Data for analysis:

/-
Copyright: the b2b-balaban cell (near-miss cell 7), T⁴-continuum CRUX team (coordinator ruling e34b3e0c item (2)),
seat t4-ne7b-formalise-leaf-06 (gen 26). Released under the licence of the surrounding project.
-/
import Summits.QuantumFields.BalabanUV.T4Continuum.Spine.NE7b.LocalPlaquetteExpMoments
-- v1.1 (APPEND-ONLY): the all-`β` corollary of the mean plaquette energy bound needs the sibling `…All` (p249347)
import Summits.QuantumFields.BalabanUV.T4Continuum.Spine.NE7b.LocalPlaquetteExpMomentsAll
import HarnessLib

/-!
# Local exponential plaquette moments with a SITE-DEPENDENT tilt profile — the multiplicative form of
# (LS) at scale `j = 0` (route NE7b R-T1 of `t4/ROUTES-NE7b.md`, prediction P1-a, profile version)

Cell `pub-balaban`, sub-cell `t4`, spine estimate NE7b (node U5c), candidate route R-T1 «Markov–Chebyshev
chain bound» of `t4/ROUTES-NE7b.md` v1 (seat `t4-ne7b-idea-1`). The route's input (LS) is MULTI-LOCAL and
MULTIPLICATIVE: for window-separated blocks `□_i` with their own tilt parameters `a_i`,
`E[∏_i exp(a_i X_i)] ≤ exp(C ∑_i a_i |□_i|)`. At scale `j = 0` (the bare Wilson measure) this is the
statement below with a tilt PROFILE `a : sites → [0, ½]` (take `a = ∑_i a_i 1_{□_i}`):

* `localExpMoment_profile` — for a faithful continuous unitary lattice representation `r` of a compact
  group `G` there is `C ≥ 0` with
  `∫ exp(β ∑ₓ a(x) (N − Re tr r(U_{(x,o)}))) dμ_β ≤ exp(C ∑ₓ a(x))`
  for every odd torus `(ℤ/(2S+1))⁴` (`S ≥ 1`), every `β ≥ 4`, every orientation class `o` and every
  profile `0 ≤ a ≤ ½` — the exponent is linear in the TOTAL tilt `∑ₓ a(x)`, uniformly in the volume.
  The sibling `localExpMoment_class` (p249031) is the indicator case `a = a·1_Q`.

Proof: the tree's four-direction tilt chessboard (`…SparseDefectOrbitWindow.tiltChessboard`) with the
profile `c = β·a`, the full-class bound `integral_exp_class_le_exp` (convexity of `log Z` + uniform
torus doubling `uniformDoubling_all`) for each factor, and cancellation of the `L⁴`-th powers.
Everything is proved (kernel; no hypothesis, no `def`).

HONEST FRAMING: rung 0 of (LS) only (bare measure); (LS) at scales `j ≥ 1` untouched; NE7b
(`T4WeightBudget.RelWeightBound`) NOT PRINTED in [Bałaban 1983–89] and NOT PROVED; spine PROVED 0∕9; rung
(B)+1 on a FINITE torus T⁴ — NOT infinite volume, NOT the mass gap, NOT Clay. HONEST DEPENDENCY: continuum
YM on T⁴ ⇐ BetaPertH ∧ nine spine estimates (0/9 proved); BetaPertH ⇐ (D1) ∧ (D4) ∧ CAP+tail; G-an2-4
gates asym, D1 and NE2/3/4.
-/

set_option autoImplicit false

noncomputable section

namespace Summit.QuantumFields.BalabanUV.T4Continuum.NE7b.LocalPlaquetteExpMoments

open scoped BigOperators
open MeasureTheory
open Literature.MathematicalPhysics.QuantumFieldTheory
open Summit.QuantumFields.YangMills.Cruxes.LatticeGapOnTrajectory.SparseDefectOrbitWindow (tiltChessboard)
open Summit.QuantumFields.YangMills.Theorems.FemtoCurvatureTwoPoint.PlaquetteVariance (card_site)

variable {G : Type} [Group G] [TopologicalSpace G] [IsTopologicalGroup G] [CompactSpace G]
  [MeasurableSpace G] [BorelSpace G]

section Profile

/-- **LOCAL EXPONENTIAL PLAQUETTE MOMENTS WITH A TILT PROFILE ((LS) at `j = 0`, multiplicative form).**
For a faithful continuous unitary lattice representation `r` of a compact group `G` there is `C ≥ 0`
such that for every odd torus `(ℤ/(2S+1))⁴` with `S ≥ 1`, every `β ≥ 4`, every orientation class `o`
and every profile `a` on the sites with `0 ≤ a(x) ≤ ½`:
`∫ exp(β·∑ₓ a(x)·(N − Re tr r(U_{(x,o)}))) dμ_β ≤ exp(C·∑ₓ a(x))`. -/
theorem localExpMoment_profile (r : LatticeRep G) :
    ∃ C : ℝ, 0 ≤ C ∧ ∀ (S : ℕ), 1 ≤ S → ∀ (β : ℝ), 4 ≤ β → ∀ (o : {q : Fin 4 × Fin 4 // q.1 < q.2})
      (a : Site 4 (2 * S + 1) → ℝ), (∀ x, 0 ≤ a x) → (∀ x, a x ≤ 1 / 2) →
        ∫ U, Real.exp (β * ∑ x : Site 4 (2 * S + 1), a x * ((r.N : ℝ) - WilsonRP.plaqRe r.ρ U (x, o)))
            ∂(wilsonMeasure r.ρ β : Measure (GaugeConfig 4 (2 * S + 1) G)) ≤
          Real.exp (C * ∑ x : Site 4 (2 * S + 1), a x) := by
  obtain ⟨A, hA0, hA⟩ := exists_log_doubling r
  refine ⟨2 * A, by positivity, fun S hS β hβ o a ha0 ha => ?_⟩
  haveI hprob := isProbabilityMeasure_wilsonMeasure (d := 4) (L := 2 * S + 1) (G := G) r.ρ r.continuous β
  have hT2 : 2 ≤ 2 * S + 1 := by omega
  have hβ0 : 0 ≤ β := by linarith
  -- the tilt profile `β · a` and the chessboard estimate for it
  let c : Site 4 (2 * S + 1) → ℝ := fun x => a x * β
  have hc0 : ∀ x, 0 ≤ c x := fun x => mul_nonneg (ha0 x) hβ0
  have hcβ : ∀ x, c x ≤ β := fun x => by
    have := ha x
    show a x * β ≤ β
    nlinarith
  have hchess := tiltChessboard S r.N G r.ρ hS r.continuous β hβ0 o c hc0 hcβ
  -- notation
  set μ : Measure (GaugeConfig 4 (2 * S + 1) G) := wilsonMeasure r.ρ β with hμ
  set E : GaugeConfig 4 (2 * S + 1) G → ℝ :=
    fun U => ∑ x : Site 4 (2 * S + 1), a x * ((r.N : ℝ) - WilsonRP.plaqRe r.ρ U (x, o)) with hE
  set F : GaugeConfig 4 (2 * S + 1) G → ℝ :=
    fun U => ∑ x : Site 4 (2 * S + 1), ((r.N : ℝ) - WilsonRP.plaqRe r.ρ U (x, o)) with hF
  set σ : ℝ := ∑ x : Site 4 (2 * S + 1), a x with hσ
  change ∫ U, Real.exp (β * E U) ∂μ ≤ Real.exp (2 * A * σ)
  set I : ℝ := ∫ U, Real.exp (β * E U) ∂μ with hI
  have hI0 : 0 ≤ I := integral_nonneg fun U => (Real.exp_pos _).le
  -- LHS integrand: `exp(−∑ c·Re tr) = exp(−βNσ) · exp(β E)`
  have hLHS : ∀ U : GaugeConfig 4 (2 * S + 1) G,
      Real.exp (-∑ x : Site 4 (2 * S + 1), c x * WilsonRP.plaqRe r.ρ U (x, o)) =
        Real.exp (-(β * r.N * σ)) * Real.exp (β * E U) := by
    intro U
    rw [← Real.exp_add]
    congr 1
    have hE' : E U = σ * (r.N : ℝ) - ∑ x : Site 4 (2 * S + 1), a x * WilsonRP.plaqRe r.ρ U (x, o) := by
      simp only [hE, hσ, mul_sub, Finset.sum_sub_distrib, Finset.sum_mul]
    have hc' : ∑ x : Site 4 (2 * S + 1), c x * WilsonRP.plaqRe r.ρ U (x, o) =
        β * ∑ x : Site 4 (2 * S + 1), a x * WilsonRP.plaqRe r.ρ U (x, o) := by
      rw [Finset.mul_sum]
      refine Finset.sum_congr rfl fun x _ => ?_
      show a x * β * _ = _
      ring
    rw [hc', hE']
    ring
  have hLHSint : ∫ U, Real.exp (-∑ x : Site 4 (2 * S + 1), c x * WilsonRP.plaqRe r.ρ U (x, o)) ∂μ =
      Real.exp (-(β * r.N * σ)) * I := by
    simp_rw [hLHS]
    rw [integral_const_mul]
  -- RHS factor at `y`: the full-class moment with parameter `a y`
  have hfull : ∀ (y : Site 4 (2 * S + 1)) (U : GaugeConfig 4 (2 * S + 1) G),
      Real.exp (-∑ x : Site 4 (2 * S + 1), c y * WilsonRP.plaqRe r.ρ U (x, o)) =
        Real.exp (-(a y * β * r.N * ((2 * S + 1 : ℕ) : ℝ) ^ 4)) * Real.exp (a y * β * F U) := by
    intro y U
    rw [← Real.exp_add]
    congr 1
    have hsum : ∑ x : Site 4 (2 * S + 1), c y * WilsonRP.plaqRe r.ρ U (x, o) =
        a y * β * ∑ x : Site 4 (2 * S + 1), WilsonRP.plaqRe r.ρ U (x, o) := by rw [← Finset.mul_sum]
    have hF' : F U = (r.N : ℝ) * ((2 * S + 1 : ℕ) : ℝ) ^ 4 -
        ∑ x : Site 4 (2 * S + 1), WilsonRP.plaqRe r.ρ U (x, o) := by
      simp only [hF, Finset.sum_sub_distrib, Finset.sum_const, Finset.card_univ, card_site, nsmul_eq_mul,
        Nat.cast_pow]; ring
    rw [hsum, hF']
    ring
  have hRHS : ∀ y : Site 4 (2 * S + 1),
      ∫ U, Real.exp (-∑ x : Site 4 (2 * S + 1), c y * WilsonRP.plaqRe r.ρ U (x, o)) ∂μ ≤
        Real.exp (-(a y * β * r.N * ((2 * S + 1 : ℕ) : ℝ) ^ 4)) *
          Real.exp (2 * a y * A * ((2 * S + 1 : ℕ) : ℝ) ^ 4) := by
    intro y
    simp_rw [hfull y]
    rw [integral_const_mul]
    exact mul_le_mul_of_nonneg_left (integral_exp_class_le_exp r hA hT2 hβ (ha0 y) (ha y) o)
      (Real.exp_pos _).le
  have hRHS0 : ∀ y : Site 4 (2 * S + 1),
      0 ≤ ∫ U, Real.exp (-∑ x : Site 4 (2 * S + 1), c y * WilsonRP.plaqRe r.ρ U (x, o)) ∂μ :=
    fun y => integral_nonneg fun U => (Real.exp_pos _).le
  have hprod : ∏ y : Site 4 (2 * S + 1),
        ∫ U, Real.exp (-∑ x : Site 4 (2 * S + 1), c y * WilsonRP.plaqRe r.ρ U (x, o)) ∂μ ≤
      ∏ y : Site 4 (2 * S + 1), (Real.exp (-(a y * β * r.N * ((2 * S + 1 : ℕ) : ℝ) ^ 4)) *
          Real.exp (2 * a y * A * ((2 * S + 1 : ℕ) : ℝ) ^ 4)) :=
    Finset.prod_le_prod (fun y _ => hRHS0 y) fun y _ => hRHS y
  -- the product of the factors is `(e^{−βNσ} · e^{2Aσ})^{L⁴}`
  have hprod_eq : ∏ y : Site 4 (2 * S + 1), (Real.exp (-(a y * β * r.N * ((2 * S + 1 : ℕ) : ℝ) ^ 4)) *
          Real.exp (2 * a y * A * ((2 * S + 1 : ℕ) : ℝ) ^ 4)) =
      (Real.exp (-(β * r.N * σ)) * Real.exp (2 * A * σ)) ^ ((2 * S + 1) ^ 4) := by
    rw [Finset.prod_congr rfl fun (y : Site 4 (2 * S + 1)) (_ : y ∈ Finset.univ) =>
        (Real.exp_add (-(a y * β * r.N * ((2 * S + 1 : ℕ) : ℝ) ^ 4))
          (2 * a y * A * ((2 * S + 1 : ℕ) : ℝ) ^ 4)).symm,
      ← Real.exp_sum, ← Real.exp_add, ← Real.exp_nat_mul]
    congr 1
    calc ∑ y : Site 4 (2 * S + 1), (-(a y * β * r.N * ((2 * S + 1 : ℕ) : ℝ) ^ 4) +
            2 * a y * A * ((2 * S + 1 : ℕ) : ℝ) ^ 4)
        = ∑ y : Site 4 (2 * S + 1), (-(β * r.N) + 2 * A) * ((2 * S + 1 : ℕ) : ℝ) ^ 4 * a y :=
          Finset.sum_congr rfl fun y _ => by ring
      _ = (-(β * r.N) + 2 * A) * ((2 * S + 1 : ℕ) : ℝ) ^ 4 * σ := by rw [hσ, Finset.mul_sum]
      _ = (((2 * S + 1) ^ 4 : ℕ) : ℝ) * (-(β * r.N * σ) + 2 * A * σ) := by push_cast; ring
  -- combine and cancel
  have hmain : (Real.exp (-(β * r.N * σ)) * I) ^ ((2 * S + 1) ^ 4) ≤
      (Real.exp (-(β * r.N * σ)) * Real.exp (2 * A * σ)) ^ ((2 * S + 1) ^ 4) := by
    have h := hchess.trans hprod
    rw [hLHSint, hprod_eq] at h
    exact h
  have hT0 : (2 * S + 1) ^ 4 ≠ 0 := pow_ne_zero _ (by omega)
  have hcancel := (pow_le_pow_iff_left₀ (mul_nonneg (Real.exp_pos _).le hI0)
    (mul_nonneg (Real.exp_pos _).le (Real.exp_pos _).le) hT0).1 hmain
  exact le_of_mul_le_mul_left hcancel (Real.exp_pos _)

Problem statement:
What is needed here is one number: how many lines of the entries hold the string "hfull".

Your solution:
2